La historia de la civilización ha sido, en muchos aspectos, la historia de la concentración del Poder. Este proceso de unir y concentrar fuerzas humanas en estructuras cada vez mayores, mediante una organización piramidal y jerarquizada, ha dado lugar a lo que Mumford nombraba como Máquina o Megamáquina. Esta Megamáquina, una de cuyas caras es el Estado-Nación, comprende no sólo formas eficaces de oprimir y esclavizar a masas enteras de individuos, sino igualmente la posibilidad de coordinarlos mecánicamente para edificar proyectos fabulosos que rematan la misma existencia del Poder.

Para Mumford, la gran leva de hombres y mujeres empezó ya en la antigüedad, con los imperios despóticos de Egipto y Mesopotamia. Esta leva, verdadero reclutamiento humano para la construcción de pirámides, templos, canalizaciones y, por supuesto, gigantes máquinas de guerra, recorre toda la historia, de oriente a occidente, hasta nuestros días, en los que la conscripción estatal e industrial es un hecho «tan natural» que ya pasa inadvertido. La Máquina-Estado es hoy una realidad indiscutible, tremendo Moloch con rostro banalizado por la propaganda humanista, monstruosa extensión planetaria del Poder que apenas encuentra ya oponentes.
La historia de la construcción de la Máquina es un «mito», es decir, un cuento, una fábula.
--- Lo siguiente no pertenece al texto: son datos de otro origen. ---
/-- **Extension of a character from `W` to `G`, trivially on `P`.**  If `φ : W → C` (`C` divisible)
kills `W ∩ P`, there is a character of `G` extending `φ` and trivial on `P` (define `φ(p w) = φ(w)`
on `P W`, then extend). [folklore] -/
theorem Subgroup.exists_monoidHom_extension_eq_one (hC : ∀ n : ℕ, 0 < n → ∀ c : C, ∃ d : C, d ^ n = c)
    (P W : Subgroup G) (φ : W →* C) (hφ : ∀ w : W, (w : G) ∈ P → φ w = 1) :
    ∃ Φ : G →* C, (∀ p ∈ P, Φ p = 1) ∧ ∀ w : W, Φ w = φ w := by
  -- choose a decomposition `x = p(x) w(x)` of the elements of `P ⊔ W`
  have hdec : ∀ x : ↥(P ⊔ W), ∃ p ∈ P, ∃ w ∈ W, p * w = (x : G) := fun x =>
    Subgroup.mem_sup.mp x.2
  choose p hp w hw hpw using hdec
  -- `φ` only depends on the class of `w` modulo `P`
  have hkey : ∀ (w₁ w₂ : W) (q : G), q ∈ P → q * (w₁ : G) = w₂ → φ w₁ = φ w₂ := by
    intro w₁ w₂ q hq h
    have hmem : ((w₂ * w₁⁻¹ : W) : G) ∈ P := by
      have : ((w₂ * w₁⁻¹ : W) : G) = q := by
        rw [Subgroup.coe_mul, Subgroup.coe_inv, ← h, mul_inv_cancel_right]
      rw [this]; exact hq
    have := hφ _ hmem
    rwa [map_mul, map_inv, mul_inv_eq_one, eq_comm] at this
  let ψ : ↥(P ⊔ W) →* C :=
    { toFun := fun x => φ ⟨w x, hw x⟩
      map_one' := by
        have h1 : ((⟨w 1, hw 1⟩ : W) : G) ∈ P := by
          have e : w 1 = (p 1)⁻¹ := by
            have := hpw 1
            rw [Subgroup.coe_one] at this
            exact eq_inv_of_mul_eq_one_right this
          change w 1 ∈ P
          rw [e]; exact P.inv_mem (hp 1)
        exact hφ _ h1
      map_mul' := fun x y => by
        rw [← map_mul]
        refine (hkey ((⟨w x, hw x⟩ : W) * (⟨w y, hw y⟩ : W)) (⟨w (x * y), hw (x * y)⟩ : W)
          ((p (x * y))⁻¹ * (p x * p y)) (P.mul_mem (P.inv_mem (hp _)) (P.mul_mem (hp x) (hp y))) ?_).symm
        change (p (x * y))⁻¹ * (p x * p y) * (w x * w y) = w (x * y)
        rw [mul_assoc, inv_mul_eq_iff_eq_mul, hpw (x * y), Subgroup.coe_mul, ← hpw x, ← hpw y,
          mul_mul_mul_comm] }
  obtain ⟨Φ, hΦ⟩ := Subgroup.exists_monoidHom_extension hC (P ⊔ W) ψ
  refine ⟨Φ, fun q hq => ?_, fun w₀ => ?_⟩
  · have hq' : q ∈ P ⊔ W := Subgroup.mem_sup_left hq
    rw [show q = ((⟨q, hq'⟩ : ↥(P ⊔ W)) : G) from rfl, hΦ]
    change φ ⟨w ⟨q, hq'⟩, hw ⟨q, hq'⟩⟩ = 1
    refine hφ _ ?_
    change w ⟨q, hq'⟩ ∈ P
    have e : w ⟨q, hq'⟩ = (p ⟨q, hq'⟩)⁻¹ * q := by
      rw [eq_inv_mul_iff_mul_eq]; exact hpw ⟨q, hq'⟩
    rw [e]; exact P.mul_mem (P.inv_mem (hp _)) hq
  · have hw₀ : (w₀ : G) ∈ P ⊔ W := Subgroup.mem_sup_right w₀.2
    rw [show (w₀ : G) = ((⟨w₀, hw₀⟩ : ↥(P ⊔ W)) : G) from rfl, hΦ]
    change φ ⟨w ⟨w₀, hw₀⟩, hw ⟨w₀, hw₀⟩⟩ = φ w₀
    exact hkey _ w₀ (p ⟨w₀, hw₀⟩) (hp _) (hpw ⟨w₀, hw₀⟩)

/-- `S¹ ⊂ ℂ` is divisible: every `z ∈ S¹` has an `n`-th root in `S¹` for `n ≥ 1`. [folklore] -/
theorem Circle.exists_pow_eq (n : ℕ) (hn : 0 < n) (z : Circle) : ∃ y : Circle, y ^ n = z :=
  ⟨Circle.exp (Complex.arg z / n), by
    rw [← Circle.exp_nsmul, nsmul_eq_mul, mul_div_cancel₀ _ (by exact_mod_cast hn.ne'),
      Circle.exp_arg]⟩

end Extension

/-! ### §3. The archimedean character `x ↦ ∏_w (ι_w x_w/|ι_w x_w|)^{m_w} |ι_w x_w|^{i t_w}` -/

/-- `archUnitaryValue m t z ≠ 0` for `z ≠ 0`. [folklore] -/
theorem archUnitaryValue_ne_zero {z : ℂ} (hz : z ≠ 0) (m : ℤ) (t : ℝ) : archUnitaryValue m t z ≠ 0 := by
  rw [← norm_ne_zero_iff, norm_archUnitaryValue hz]; exact one_ne_zero

/-- `z ↦ (z/|z|)^m |z|^{it}` is continuous on `ℂˣ`. [folklore] -/
theorem continuousAt_archUnitaryValue {z : ℂ} (hz : z ≠ 0) (m : ℤ) (t : ℝ) :
    ContinuousAt (archUnitaryValue m t) z := by
  have hn : ContinuousAt (fun z : ℂ => (‖z‖ : ℂ)) z :=
    Complex.continuous_ofReal.continuousAt.comp continuous_norm.continuousAt
  have hn0 : (‖z‖ : ℂ) ≠ 0 := by exact_mod_cast norm_ne_zero_iff.mpr hz
  unfold archUnitaryValue
  refine ContinuousAt.mul ?_ ?_
  · exact (continuousAt_id.div hn hn0).zpow₀ m (Or.inl (div_ne_zero hz hn0))
  · exact hn.cpow continuousAt_const (Complex.ofReal_mem_slitPlane.mpr (norm_pos_iff.mpr hz))

/-- **The unitary archimedean character of type `(m, t)` as a continuous character of `(K ⊗ ℝ)ˣ`**:
there is a continuous homomorphism `Φ : (K ⊗ ℝ)ˣ → ℂˣ` with
`Φ(x) = ∏_w (ι_w x_w/|ι_w x_w|)^{m_w} |ι_w x_w|^{i t_w}` (Patrikis 2019 §2.1, display before
Lemma 2.1.1: the product of the local unitary characters). [cite: Patrikis2019, §2.1] -/
theorem exists_continuousMonoidHom_archUnitaryValue (m : InfinitePlace K → ℤ) (t : InfinitePlace K → ℝ) :
    ∃ Φ : (InfiniteAdeleRing K)ˣ →ₜ* ℂˣ, ∀ x : (InfiniteAdeleRing K)ˣ,
      (Φ x : ℂ) = ∏ w : InfinitePlace K,
        archUnitaryValue (m w) (t w) (extensionEmbedding w ((x : InfiniteAdeleRing K) w)) := by
  have h0 : ∀ (x : (InfiniteAdeleRing K)ˣ) (w : InfinitePlace K),
      extensionEmbedding w ((x : InfiniteAdeleRing K) w) ≠ 0 :=
    fun x w => InfiniteIdele.extensionEmbedding_apply_ne_zero x w
  let f : (InfiniteAdeleRing K)ˣ →* ℂ :=
    { toFun := fun x => ∏ w : InfinitePlace K,
        archUnitaryValue (m w) (t w) (extensionEmbedding w ((x : InfiniteAdeleRing K) w))
      map_one' := by
        refine Finset.prod_eq_one fun w _ => ?_
        have e : ((1 : (InfiniteAdeleRing K)ˣ) : InfiniteAdeleRing K) w = 1 := rfl
        rw [e, map_one]
        simp [archUnitaryValue]
      map_mul' := fun x y => by
        rw [← Finset.prod_mul_distrib]
        refine Finset.prod_congr rfl fun w _ => ?_
        have e : ((x * y : (InfiniteAdeleRing K)ˣ) : InfiniteAdeleRing K) w =
            (x : InfiniteAdeleRing K) w * (y : InfiniteAdeleRing K) w := rfl
        rw [e, map_mul, archUnitaryValue_mul (h0 x w) (h0 y w)] }
  have hf : ∀ x, f x ≠ 0 := fun x =>
    Finset.prod_ne_zero_iff.mpr fun w _ => archUnitaryValue_ne_zero (h0 x w) _ _
  have hfc : Continuous f := by
    change Continuous fun x : (InfiniteAdeleRing K)ˣ => ∏ w : InfinitePlace K,
      archUnitaryValue (m w) (t w) (extensionEmbedding w ((x : InfiniteAdeleRing K) w))
    refine continuous_finsetProd _ fun w _ => ?_
    have hc : Continuous fun x : (InfiniteAdeleRing K)ˣ => extensionEmbedding w ((x : InfiniteAdeleRing K) w) :=
      (isometry_extensionEmbedding w).continuous.comp ((continuous_apply w).comp Units.continuous_val)
    refine continuous_iff_continuousAt.mpr fun x => ?_
    exact (continuousAt_archUnitaryValue (h0 x w) (m w) (t w)).comp
      (f := fun x : (InfiniteAdeleRing K)ˣ => extensionEmbedding w ((x : InfiniteAdeleRing K) w))
      hc.continuousAt
  let Φ₀ : (InfiniteAdeleRing K)ˣ →* ℂˣ := f.toHomUnits
  have hΦ₀ : ∀ x, (Φ₀ x : ℂ) = f x := fun x => rfl
  have hcont : Continuous Φ₀ := by
    refine Units.continuous_iff.mpr ⟨hfc, ?_⟩
    have e : (fun x : (InfiniteAdeleRing K)ˣ => ((Φ₀ x)⁻¹ : ℂˣ).val) = fun x => (f x)⁻¹ := by
      funext x; rw [Units.val_inv_eq_inv_val]; rfl
    rw [e]
    exact hfc.inv₀ hf
  exact ⟨⟨Φ₀, hcont⟩, fun x => rfl⟩

/-! ### §4. Weil's extension lemma: a unitary character of `(K ⊗ ℝ)ˣ` trivial on a congruence
subgroup of the units is the infinite component of a unitary Hecke character -/

/-- A principal idele which is a unit idele congruent to `1` modulo `𝔞` at the primes of `𝔞` is the
idele of a global unit `u ≡ 1 mod 𝔞`. [folklore] -/
theorem exists_units_sub_one_mem_of_principalIdele {𝔞 : Ideal (𝓞 K)} (h𝔞 : 𝔞 ≠ ⊥) {k : Kˣ}
    (hU : principalIdele K k ∈ unitIdeles K)
    (hcong : ∀ v : HeightOneSpectrum (𝓞 K), modulusExp 𝔞 v ≠ 0 →
      Valued.v (((principalIdele K k : ideleGroup K) : AdeleRing (𝓞 K) K).2 v - 1) ≤
        WithZero.exp (-(modulusExp 𝔞 v : ℤ))) :
    ∃ u : (𝓞 K)ˣ, Units.map (algebraMap (𝓞 K) K : 𝓞 K →* K) u = k ∧ (u : 𝓞 K) - 1 ∈ 𝔞 := by
  obtain ⟨u, hu⟩ := exists_units_eq_of_mem_unitIdeles hU
  refine ⟨u, Units.ext hu, mem_of_forall_mem_pow_modulusExp h𝔞 fun v hv => ?_⟩
  have h := hcong v hv
  rw [principalIdele_snd, ← map_one (algebraMap K (v.adicCompletion K)), ← map_sub,
    valued_algebraMap_adicCompletion, ← hu, ← map_one (algebraMap (𝓞 K) K), ← map_sub,
    HeightOneSpectrum.valuation_of_algebraMap] at h
  exact (HeightOneSpectrum.intValuation_le_pow_iff_mem v _ _).mp h

/-- **Weil's extension lemma (Weil 1956, §1; the construction behind Patrikis 2019, Lemma 2.1.1).**
Let `Φ : (K ⊗ ℝ)ˣ → ℂˣ` be a continuous unitary character and `𝔞 ≠ 0` an ideal of `𝓞 K` such that
`Φ((u)_∞) = 1` for every global unit `u ≡ 1 mod 𝔞`.  Then there is a **unitary Hecke character `ψ`
of `K` with infinite component `Φ`**: `ψ((x, 1)) = Φ(x)` for all `x ∈ (K ⊗ ℝ)ˣ`.
Construction: on the open subgroup `W = (K ⊗ ℝ)ˣ × ∏_v U_v^{(𝔞)}` of `𝕀_K` put `φ(w) = Φ(w_∞)`; it
kills `W ∩ Kˣ = {u ∈ 𝓞_Kˣ : u ≡ 1 mod 𝔞}` (`exists_units_sub_one_mem_of_principalIdele`), hence
extends to a character of `𝕀_K/Kˣ` with values in the divisible group `S¹`
(`Subgroup.exists_monoidHom_extension_eq_one`), continuous because `W` is a neighbourhood of `1`
(tree: `congruenceIdeles_mem_nhds_one`, `isOpen_unitIdeles`).
[cite: Weil1956, §1] [cite: Patrikis2019, Lemma 2.1.1] -/
theorem HeckeCharacter.exists_isUnitary_infiniteIdeles_eq (Φ : (InfiniteAdeleRing K)ˣ →ₜ* ℂˣ)
    (hΦ : ∀ x, ‖(Φ x : ℂ)‖ = 1) {𝔞 : Ideal (𝓞 K)} (h𝔞 : 𝔞 ≠ ⊥)
    (hker : ∀ u : (𝓞 K)ˣ, (u : 𝓞 K) - 1 ∈ 𝔞 →
      Φ (globalToInfiniteUnits K (Units.map (algebraMap (𝓞 K) K : 𝓞 K →* K) u)) = 1) :
    ∃ ψ : HeckeCharacter K, ψ.IsUnitary ∧ ∀ x : (InfiniteAdeleRing K)ˣ, ψ (infiniteIdeles K x) = Φ x := by
  classical
  -- `Φ` with values in `S¹`
  let Φc : (InfiniteAdeleRing K)ˣ →* Circle :=
    { toFun := fun x => ⟨(Φ x : ℂ), mem_sphere_zero_iff_norm.mpr (hΦ x)⟩
      map_one' := Circle.ext (by simp)
      map_mul' := fun x y => Circle.ext (by simp) }
  have hΦc : ∀ x, ((Φc x : Circle) : ℂ) = (Φ x : ℂ) := fun x => rfl
  -- the subgroup `W = (K ⊗ ℝ)ˣ · (W_𝔞 ∩ 𝕌_K)` and the character `φ = Φ ∘ (·)_∞` on it
  set W : Subgroup (ideleGroup K) :=
    (congruenceIdeles 𝔞 ⊓ unitIdeles K) ⊔ (infiniteIdeles K).range with hWdef
  have hWmem : ∀ x ∈ W, x ∈ unitIdeles K ∧ ∀ v : HeightOneSpectrum (𝓞 K), modulusExp 𝔞 v ≠ 0 →
      Valued.v ((x : AdeleRing (𝓞 K) K).2 v - 1) ≤ WithZero.exp (-(modulusExp 𝔞 v : ℤ)) := by
    intro x hx
    obtain ⟨y, ⟨hyc, hyu⟩, z, ⟨s, rfl⟩, rfl⟩ := Subgroup.mem_sup.mp hx
    have hsu : infiniteIdeles K s ∈ unitIdeles K := fun v => by
      rw [infiniteIdeles_snd]; exact map_one _
    refine ⟨(unitIdeles K).mul_mem hyu hsu, fun v hv => ?_⟩
    rw [ideleGroup_val_snd_mul, infiniteIdeles_snd, mul_one]
    exact hyc.1 v hv
  have hWnhds : (W : Set (ideleGroup K)) ∈ nhds (1 : ideleGroup K) := by
    refine Filter.mem_of_superset (Filter.inter_mem (congruenceIdeles_mem_nhds_one h𝔞)
      ((isOpen_unitIdeles K).mem_nhds (unitIdeles K).one_mem)) fun x hx => ?_
    exact Subgroup.mem_sup_left ⟨hx.1, hx.2⟩
  let φ : W →* Circle := (Φc.comp (HeckeCharacter.infPart K)).comp W.subtype
  have hφ : ∀ w : W, (w : ideleGroup K) ∈ principalIdeles K → φ w = 1 := by
    rintro ⟨x, hx⟩ ⟨k, hk⟩
    obtain ⟨hxu, hxc⟩ := hWmem x hx
    have hk' : principalIdele K k = x := hk
    rw [← hk'] at hxu hxc
    obtain ⟨u, huk, hu⟩ := exists_units_sub_one_mem_of_principalIdele h𝔞 hxu hxc
    apply Circle.ext
    change (Φ (HeckeCharacter.infPart K x) : ℂ) = 1
    rw [← hk', HeckeCharacter.infPart_principalIdele, ← huk, hker u hu, Units.val_one]
  -- extend to a character of `𝕀_K / Kˣ` with values in `S¹`
  obtain ⟨Ψ, hΨP, hΨW⟩ := Subgroup.exists_monoidHom_extension_eq_one Circle.exists_pow_eq
    (principalIdeles K) W φ hφ
  let ψ₀ : ideleGroup K →* ℂˣ := Circle.toUnits.comp Ψ
  have hψ₀W : ∀ x ∈ W, ψ₀ x = Φ (HeckeCharacter.infPart K x) := fun x hx => by
    apply Units.ext
    change (((Ψ x : Circle) : ℂ)) = (Φ (HeckeCharacter.infPart K x) : ℂ)
    rw [show x = ((⟨x, hx⟩ : W) : ideleGroup K) from rfl, hΨW]
    rfl
  -- continuity: `ψ₀ = Φ ∘ (·)_∞` near `1`
  have hcont : Continuous ψ₀ := by
    refine continuous_of_continuousAt_one ψ₀ ?_
    have hc : Continuous fun x : ideleGroup K => Φ (HeckeCharacter.infPart K x) :=
      Φ.continuous.comp HeckeCharacter.continuous_infPart
    refine (hc.continuousAt.congr ?_)
    exact Filter.eventuallyEq_of_mem hWnhds fun x hx => (hψ₀W x hx).symm
  let ψ : HeckeCharacter K := ⟨⟨ψ₀, hcont⟩, fun x hx => by
    change Circle.toUnits (Ψ x) = 1
    rw [hΨP x hx, map_one]⟩
  have hψ : ∀ x, ψ x = ψ₀ x := fun x => rfl
  refine ⟨ψ, fun x => ?_, fun x => ?_⟩
  · rw [hψ]
    exact Circle.norm_coe (Ψ x)
  · rw [hψ, hψ₀W _ (Subgroup.mem_sup_right ⟨x, rfl⟩), HeckeCharacter.infPart_infiniteIdeles]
A la vez, para Mumford, la Máquina ha impuesto su narración como único mito aceptable, destruyendo otras posibilidades de habitar el mundo. La Máquina, o Megamáquina, proyecta su dimensión mítica como una sombra sobre la historia universal, cegando toda esperanza humana de vivir fuera de sus altos muros. Según el mito de la máquina, únicamente una organización autoritaria ejercida sobre una población en un gran territorio puede producir una forma próspera de vida colectiva. Sólo cuando se consuma esa división esencial entre dirigentes y ejecutantes, cuando los individuos se incorporan a una disciplina de trabajo continuado dentro de una estructura que les trasciende, cuando las decisiones del Poder se ocultan en las últimas cámaras del Castillo, sólo entonces podremos esperar pacientemente que la Historia nos compense a todos por haber dejado que nuestras almas hayan sido trituradas entre los engranajes de la Máquina.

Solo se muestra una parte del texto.